Sec. 9210. Amtrak Police Department.
Requires GAO to study the workforce planning process and deployment of personnel and resources
of the Amtrak Police Department. The GAO will consult with experts and examine whether the
workforce planning process used to allocate Amtrak Police personnel adequately meets the safety
and security needs of the Amtrak network, and assess and evaluate whether the deployment of such
personnel and contractors adequately mitigates risks and ensures the safety and security of Am trak
passengers, employees, trains, stations, facilities, and other infrastructure. GAO must report the
study’s findings and recommendations within 18 months.
Sec. 9211. Amtrak Food and Beverage.
Requires that any individual onboard a train who prepares onboard food and beverage service is an
Amtrak employee.

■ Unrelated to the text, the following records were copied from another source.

import Summits.BirchSwinnertonDyer.BirchSwinnertonDyer.Theorems.EdixhovenFibreFiveSevenStarredOptimalManinUnitFiveSevenOfHasDualExp
import Literature.NumberTheory.PAdicHodge.TateH1BdRFilOfTS1
import Literature.NumberTheory.PAdicHodge.PerfectoidFiniteExtensionsCyclotomic
import HarnessLib

/-!
# Route `EdixhovenFibreFiveSeven`, crux K★ `StarredOptimalManinUnitFiveSeven` (stmt-BirchSwinnertonDyer-22226): the conditional
# closer RE-KEYED on Tate's (TS1) — Kato II §1.2.7 (`H¹(Γ_F, B^m_dR)`) is now a tree theorem modulo (TS1)

Cell `pub/bsd-wall`, seat `bsd-line-edix-p4` g6 (line `kato-lever`, b7-top). The previous closer
(`starredOptimalManinUnitFiveSeven_of_sl2NeronValues_of_kato1993_H1_bdRFil`, seat g5) displayed the cite-only fact
`kato1993_H1_bdRFil` (Kato LNM 1553 II §1.2.7 for `V = ℚ_p`: `H¹(K, B^m_dR) = K log χ` / `0` on cocycles of finite type).
That fact is now PROVED modulo the single named fact (TS1) `tate1967_TS1_completedAlgClosure` (Tate 1967 §3.2 Prop. 9):
`Literature.NumberTheory.PAdicHodge.BdRH1Devissage.kato1993_H1_bdRFil_of_TS1` (file `TateH1BdRFilOfTS1`: Kato's
`t`-adic dévissage with the continuity of the `Γ_F`-action on `B_dR⁺` for Fontaine's topology, files
`AinfGaloisContinuity`, `BdRPlusGaloisContinuity`). Hence F″ and K★ are re-keyed on the binder set
{P1, hT₂ (S5b-tower), (TS1), hDR}:

* `KatoAssemblySocket.kato_neron_five_le_of_sl2NeronValues_of_TS1 (hT₂) (hTS1) (hDR) (hP1) : F″`;
* `starredOptimalManinUnitFiveSeven_of_sl2NeronValues_of_TS1 (hT₂) (hTS1) (hDR) (hP1) : K★`.

CONDITIONAL RESULT (gate audit `proof.conditional`): (TS1), P1, hT₂, hDR remain cite-only; the item stays OPEN; BSD is
not proved by any of this.
-/

set_option autoImplicit false
-- the Theorems namespace of a single-conjunct summit repeats the summit name by design (D-0017)
set_option linter.dupNamespace false

noncomputable section

namespace Summit.BirchSwinnertonDyer.BirchSwinnertonDyer.Theorems

/-- **F″ ⟸ P1 + (S5b-tower) + (TS1) + de Rham**: Kato's Néron integrality of twisted symbol sums at additive `p ≥ 5`
(`kato_neron_isIntegral_twistedSymbolSum_of_additive_five_le`), through `kato_neron_five_le_of_sl2NeronValues_of_hasDualExp`
with its hP′ binder (Kato II Prop. 1.2.3 for every de Rham `V`) fed by the tree theorem `hasDualExp_of_isDeRham_of_TS1`
(filtered comparison + `t`-adic dévissage + continuity of `Γ_F` on `B_dR⁺`, all proved; Tate's (TS1) granted).
[cite: Kato2004Asterisque, (8.1.3) (p. 180), Thm. 9.7 (p. 189), Thm. 6.6 (1) (p. 163), Thm. 13.6 (p. 227)]
[cite: Kato1993LNM1553, Ch. II Prop. 1.2.3, §1.2.5–1.2.7 and Thm. 1.4.1 (3)-(4)] [cite: Tate1967, §3.2 Prop. 9, §3.3 Theorems 1–2] -/
theorem KatoAssemblySocket.kato_neron_five_le_of_sl2NeronValues_of_TS1
    (hT₂ : Literature.NumberTheory.PAdicHodge.exists_smul_range_expStarCoord_tower_iff_trace_log)
    (hTS1 : Literature.NumberTheory.PAdicHodge.tate1967_TS1_completedAlgClosure)
    (hDR : Literature.NumberTheory.PAdicHodge.isDeRham_restrictedRationalTateRep)
    (hP1 : Literature.NumberTheory.EllipticCurves.Kato2004.exists_member_sl2ZetaElement_neron_values) :
    Literature.NumberTheory.EllipticCurves.kato_neron_isIntegral_twistedSymbolSum_of_additive_five_le :=
  KatoAssemblySocket.kato_neron_five_le_of_sl2NeronValues_of_hasDualExp hT₂
    (Literature.NumberTheory.PAdicHodge.BdRH1Devissage.hasDualExp_of_isDeRham_of_TS1 hTS1) hDR hP1

/-- **K★ ⟸ P1 + (S5b-tower) + (TS1) + de Rham** (conditional closer of stmt-BirchSwinnertonDyer-22226, re-keyed on Tate's
(TS1)): Manin's `p`-part at the lattice-optimal datum of an `X₀(N)`-optimal curve of starred additive type at `p ∈ {5, 7}`
with `E[p]` irreducible — `starredOptimalManinUnitFiveSeven_of_sl2NeronValues_of_hasDualExp` ∘ `hasDualExp_of_isDeRham_of_TS1`.
Neither Kato II Prop. 1.2.3 nor its §1.2.7 input is assumed any more: only Tate's almost-étale condition (TS1) is.
[cite: Kato2004Asterisque, (8.1.3) (p. 180), Thm. 9.7 (p. 189), Thm. 6.6 (1) (p. 163), Thm. 13.6 (p. 227)]
[cite: Kato1993LNM1553, Ch. II §1.2.5–1.2.7 and Thm. 1.4.1 (3)-(4)] [cite: EdixhovenManin1991, Thm. 3 and §4] [cite: Tate1967, §3.2 Prop. 9] -/
theorem starredOptimalManinUnitFiveSeven_of_sl2NeronValues_of_TS1
    (hT₂ : Literature.NumberTheory.PAdicHodge.exists_smul_range_expStarCoord_tower_iff_trace_log)
    (hTS1 : Literature.NumberTheory.PAdicHodge.tate1967_TS1_completedAlgClosure)
    (hDR : Literature.NumberTheory.PAdicHodge.isDeRham_restrictedRationalTateRep)
    (hP1 : Literature.NumberTheory.EllipticCurves.Kato2004.exists_member_sl2ZetaElement_neron_values) :
    Summit.BirchSwinnertonDyer.BirchSwinnertonDyer.Theses.EdixhovenFibreFiveSeven.StarredOptimalManinUnitFiveSeven :=
  starredOptimalManinUnitFiveSeven_of_sl2NeronValues_of_hasDualExp hT₂
    (Literature.NumberTheory.PAdicHodge.BdRH1Devissage.hasDualExp_of_isDeRham_of_TS1 hTS1) hDR hP1

/-! ### Appended: the same closers keyed on Scholze 2012 Thm. 3.7 (i) (edix-p1's `tate1967_TS1_of_scholze2012`) -/

/-- **F″ ⟸ P1 + (S5b-tower) + Scholze 2012 Thm. 3.7 (i) + de Rham**: (TS1) itself is the tree theorem
`TateAlmostEtale.tate1967_TS1_of_scholze2012` (Kummer route of seat edix-p1: p-primary part, Sylow plumbing, bridge all
proved; cited: finite extensions of the perfectoid field `ℚ_p(μ_{p^∞})^` are perfectoid). CONDITIONAL RESULT.
[cite: Kato2004Asterisque, (8.1.3) (p. 180), Thm. 9.7 (p. 189), Thm. 13.6 (p. 227)] [cite: Scholze2012, Thm. 3.7 (i)] -/
theorem KatoAssemblySocket.kato_neron_five_le_of_sl2NeronValues_of_scholze2012
    (hT₂ : Literature.NumberTheory.PAdicHodge.exists_smul_range_expStarCoord_tower_iff_trace_log)
    (hS : Literature.NumberTheory.PAdicHodge.scholze2012_frobeniusSurjective_finite_over_Kinf)
    (hDR : Literature.NumberTheory.PAdicHodge.isDeRham_restrictedRationalTateRep)
    (hP1 : Literature.NumberTheory.EllipticCurves.Kato2004.exists_member_sl2ZetaElement_neron_values) :
    Literature.NumberTheory.EllipticCurves.kato_neron_isIntegral_twistedSymbolSum_of_additive_five_le :=
  KatoAssemblySocket.kato_neron_five_le_of_sl2NeronValues_of_TS1 hT₂
    (Literature.NumberTheory.PAdicHodge.TateAlmostEtale.tate1967_TS1_of_scholze2012 hS) hDR hP1

/-- **K★ ⟸ P1 + (S5b-tower) + Scholze 2012 Thm. 3.7 (i) + de Rham** (conditional closer of stmt-BirchSwinnertonDyer-22226
with the whole p-adic Hodge input — Kato II Prop. 1.2.3, §1.2.7, Tate–Sen (TS1) — reduced to one cite of Scholze's almost
purity for `ℚ_p(μ_{p^∞})^`). CONDITIONAL; the item is not closed by this.
[cite: Kato2004Asterisque, (8.1.3) (p. 180), Thm. 9.7 (p. 189)] [cite: EdixhovenManin1991, Thm. 3 and §4] [cite: Scholze2012, Thm. 3.7 (i)] -/
theorem starredOptimalManinUnitFiveSeven_of_sl2NeronValues_of_scholze2012
    (hT₂ : Literature.NumberTheory.PAdicHodge.exists_smul_range_expStarCoord_tower_iff_trace_log)
    (hS : Literature.NumberTheory.PAdicHodge.scholze2012_frobeniusSurjective_finite_over_Kinf)
    (hDR : Literature.NumberTheory.PAdicHodge.isDeRham_restrictedRationalTateRep)
    (hP1 : Literature.NumberTheory.EllipticCurves.Kato2004.exists_member_sl2ZetaElement_neron_values) :
    Summit.BirchSwinnertonDyer.BirchSwinnertonDyer.Theses.EdixhovenFibreFiveSeven.StarredOptimalManinUnitFiveSeven :=
  starredOptimalManinUnitFiveSeven_of_sl2NeronValues_of_TS1 hT₂
    (Literature.NumberTheory.PAdicHodge.TateAlmostEtale.tate1967_TS1_of_scholze2012 hS) hDR hP1

end Summit.BirchSwinnertonDyer.BirchSwinnertonDyer.Theorems

end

The section also establishes a working group charged with developing
recommendations, and issuing a report within one year, on how to improve onboard food and
beverage services. Amtrak is prohibited from making changes to its food and beverage service until
30 days after issuing a response to the working group recommendations. The provision also requires
Amtrak to ensure that all long-distance passengers traveling overnight have access to hot meals, not
just sleeping car passengers, and it removes statutory language limiting Amtrak’s ability to provide
food and beverage service due to costs.
Sec. 9212. Clarification on Amtrak Contracting Out .
Amends current Amtrak contracting limitations to clarify that Amtrak cannot contract out the work
performed by an employee if such employee has been laid off and has not been recalled to perform
such work. It also clarifies that Amtrak is not authorized to contract out work if prohibited in a
collective bargaining agreement.
Sec. 9213. Amtrak Staffing.
Prevents Amtrak from contracting out work performed at Amtrak call centers. The section also
requires an Amtrak ticket agent to staff each station where there was more than an average of 40
Amtrak passengers boarding or deboarding per day in FY 2019.

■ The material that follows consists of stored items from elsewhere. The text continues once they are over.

import Summits.Ventures.Crystal3D.Theorems.StickyWulffConstantGenericWallFloorBarlowCoverableGlueApart
import Summits.Ventures.Crystal3D.Theorems.StickyWulffConstantTextureLiminfTexShadowCornerFramesDefs
import HarnessLib

/-!
# Lane T's zig `hlines` keyed BY NAME on `ZigGood₁ ∧ ZigGood₂ ∧ FramesApart` (option (C)): `barlow_hlines_framesApart`
# (crux `GenericWallFloor`, stmt-Ventures-19480, line `WallLedgerG`; v6.13 parts v4 `WalkerCovered′`, cf-p1 19:29:34Z / 19:39:56Z)

HONEST FRAMING. Venture `Summits/Ventures/Crystal3D` (cell `crystal3d-full`), helper `--supports` the crux `GenericWallFloor`
(stmt-Ventures-19480) of `route-Ventures-StickyWulffConstant`, registered line `WallLedgerG`, open stub `stub_twoSlabAdhesion`.
Rung credit only; F-C1 not moved; NOT the stub.  Inputs BY NAME: E1 (`hsE`, `hcert`), `DoubleStarCoaxialAt` / `CapPairCoaxial`
(`hDS`, `hCP`, from `StarPairFar`).

`barlow_hlines_zigApart` (`…BarlowCoverableGlueApart`) takes the three zig-corner FRAME clauses explicitly.  When both plates are
`ZigGood` (Δ-steep AND all bilayer rises `≥ √2/2`), the corner frame sets of `FramesApart` (`…TexShadowCornerFramesDefs`) ARE the zig
sets (`corner_of_zigGood`), so the clauses are literally `FramesApart`'s (i), (ii) and `framesApart_sep`.  This file records that
one-line derivation so lane T can close a `WalkerCovered′ := ZigGood₁ ∧ ZigGood₂ ∧ … ∧ FramesApart` part by name.
* **`barlow_hlines_framesApart`** — `ZigGood L₁ σ₁ e₃ → ZigGood L₂ σ₂ (−e₃) → FramesApart L₁ s₁ σ₁ L₂ s₂ σ₂ →` the conclusion of
  `barlow_hlines_coverable` verbatim (`#T₁ + #T₂ + 18 m ρ ≤ Σ_PAY(12−deg) + (318 + 192 R₀)(1+h)ρ`).
WHAT THIS IS NOT: Δ-steep plates that are not `ZigGood` run ROWS in `FramesApart`'s corner convention — that case is the row-covered
part (`barlow_rowhlines_apart`, `…BarlowRowCovGlueApart`); F-C1 not moved.
-/

noncomputable section

namespace Summit.Ventures.Crystal3D.Theorems

open Finset
open Literature.MathematicalPhysics.StatisticalMechanics (IsHaggSeq triangularVec₁ triangularVec₂ fccStacking)
open Summit.Ventures.Crystal3D.Cruxes.TextureLiminf.TexShadow (stacking cyl ZigGood FramesApart corner_of_zigGood framesApart_sep)
open scoped InnerProductSpace

/-- **Lane T's zig `hlines` from `ZigGood₁ ∧ ZigGood₂ ∧ FramesApart`, by name.** -/
theorem barlow_hlines_framesApart
    {sE : EuclideanSpace ℝ (Fin 3)} (hsE : sE ∈ fccSlots) (hcert : ExactOnly 0 (fccSlots.filter fun w => 0 < ⟪w, sE⟫_ℝ))
    (hDS : ∀ F₁ F₂ : EuclideanSpace ℝ (Fin 3) ≃ₗᵢ[ℝ] EuclideanSpace ℝ (Fin 3), DoubleStarCoaxialAt F₁ F₂) (hCP : CapPairCoaxial)
    (R₀ : ℝ) (hR₀ : 6 ≤ R₀) {σ₁ σ₂ : ℤ → ℤ} (hσ₁ : IsHaggSeq σ₁) (hσ₂ : IsHaggSeq σ₂)
    (L₁ L₂ : EuclideanSpace ℝ (Fin 3) ≃ₗᵢ[ℝ] EuclideanSpace ℝ (Fin 3)) (s₁ s₂ : EuclideanSpace ℝ (Fin 3))
    (hZ₁ : ZigGood L₁ σ₁ (EuclideanSpace.single (2 : Fin 3) (1 : ℝ)))
    (hZ₂ : ZigGood L₂ σ₂ (-EuclideanSpace.single (2 : Fin 3) (1 : ℝ)))
    (hoff : FramesApart L₁ s₁ σ₁ L₂ s₂ σ₂) :
    ∃ step₁ step₂ : ℤ → EuclideanSpace ℝ (Fin 3),
      IsZigSelector L₁ σ₁ (EuclideanSpace.single (2 : Fin 3) (1 : ℝ)) step₁ ∧
      IsZigSelector L₂ σ₂ (-EuclideanSpace.single (2 : Fin 3) (1 : ℝ)) step₂ ∧
      ∀ h : ℝ, 0 ≤ h → ∀ ρ : ℝ, R₀ ≤ ρ → ∀ X P₁ P₂ : Finset (EuclideanSpace ℝ (Fin 3)),
      (∀ p ∈ X, ∀ q ∈ X, p ≠ q → 1 ≤ dist p q) → P₁ ⊆ X → P₂ ⊆ X \ P₁ → (∀ p ∈ X, p ∈ cyl R₀ h ρ) →
      (∀ p, p ∈ P₁ ↔ (p ∈ stacking L₁ s₁ σ₁ ∧ -(2 * R₀) ≤ p 2 ∧ p 2 ≤ -R₀ ∧ p 0 ^ 2 + p 1 ^ 2 ≤ ρ ^ 2)) →
      (∀ p, p ∈ P₂ ↔ (p ∈ stacking L₂ s₂ σ₂ ∧ h + R₀ ≤ p 2 ∧ p 2 ≤ h + 2 * R₀ ∧ p 0 ^ 2 + p 1 ^ 2 ≤ ρ ^ 2)) →
      ∃ (m : ℝ) (T₁ T₂ : Finset (Fin 2 → ℤ)), 0 ≤ m ∧
        (∀ t : Fin 2 → ℤ, (∃ k : ℤ,
          -R₀ - 4 ≤ (L₁ (zigVertexS step₁ k + ((t 0 : ℝ) • triangularVec₁ 1 + (t 1 : ℝ) • triangularVec₂ 1)) + s₁) 2 ∧
          (L₁ (zigVertexS step₁ k + ((t 0 : ℝ) • triangularVec₁ 1 + (t 1 : ℝ) • triangularVec₂ 1)) + s₁) 2 ≤ -R₀ - 3 ∧
          Real.sqrt ((L₁ (zigVertexS step₁ k + ((t 0 : ℝ) • triangularVec₁ 1 + (t 1 : ℝ) • triangularVec₂ 1)) + s₁) 0 ^ 2 +
            (L₁ (zigVertexS step₁ k + ((t 0 : ℝ) • triangularVec₁ 1 + (t 1 : ℝ) • triangularVec₂ 1)) + s₁) 1 ^ 2) ≤ ρ - m) →
          t ∈ T₁) ∧
        (∀ t : Fin 2 → ℤ, (∃ k : ℤ,
          h + R₀ + 3 ≤ (L₂ (zigVertexS step₂ k + ((t 0 : ℝ) • triangularVec₁ 1 + (t 1 : ℝ) • triangularVec₂ 1)) + s₂) 2 ∧
          (L₂ (zigVertexS step₂ k + ((t 0 : ℝ) • triangularVec₁ 1 + (t 1 : ℝ) • triangularVec₂ 1)) + s₂) 2 ≤ h + R₀ + 4 ∧
          Real.sqrt ((L₂ (zigVertexS step₂ k + ((t 0 : ℝ) • triangularVec₁ 1 + (t 1 : ℝ) • triangularVec₂ 1)) + s₂) 0 ^ 2 +
            (L₂ (zigVertexS step₂ k + ((t 0 : ℝ) • triangularVec₁ 1 + (t 1 : ℝ) • triangularVec₂ 1)) + s₂) 1 ^ 2) ≤ ρ - m) →
          t ∈ T₂) ∧
        (T₁.card : ℝ) + T₂.card + 18 * m * ρ ≤
          (∑ y ∈ X.filter (fun y => (X.filter fun q => dist y q = 1).card ≠ 12 ∧ -R₀ - 2 ≤ y 2 ∧ y 2 ≤ h + R₀ + 2),
            ((12 : ℝ) - ((X.filter fun q => dist y q = 1).card : ℝ))) + (318 + 192 * R₀) * (1 + h) * ρ := by
  have he₃' : Summit.Ventures.Crystal3D.Cruxes.TextureLiminf.TexShadow.e₃ = EuclideanSpace.single (2 : Fin 3) (1 : ℝ) := rfl
  have hO3 := framesApart_sep hoff
  obtain ⟨hO1, hO2, -⟩ := hoff
  rw [he₃'] at hO1 hO2 hO3
  rw [(corner_of_zigGood hZ₁ s₁).2.2.1] at hO1 hO3
  rw [(corner_of_zigGood hZ₂ s₂).2.2.1] at hO2 hO3
  exact barlow_hlines_zigApart hsE hcert hDS hCP R₀ hR₀ hσ₁ hσ₂ L₁ L₂ s₁ s₂ hO1 hO2 hO3 hZ₁.1 hZ₂.1

end Summit.Ventures.Crystal3D.Theorems

end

Sec. 9214. Special Transportation.
Requires Amtrak to offer reduced fares for certain passenger groups, incl uding veterans, young
children, and members of the military and their families.
Sec. 9215. Amtrak Disaster Relief.
Enables DOT to make grants to Amtrak for capital projects and continued operations during
disruptions due to natural disasters and emergency events.
Sec. 9216. Recreational Trail Access.
Requires Amtrak to report to Congress before implementing a new policy or operation that may
affect recreational trail access.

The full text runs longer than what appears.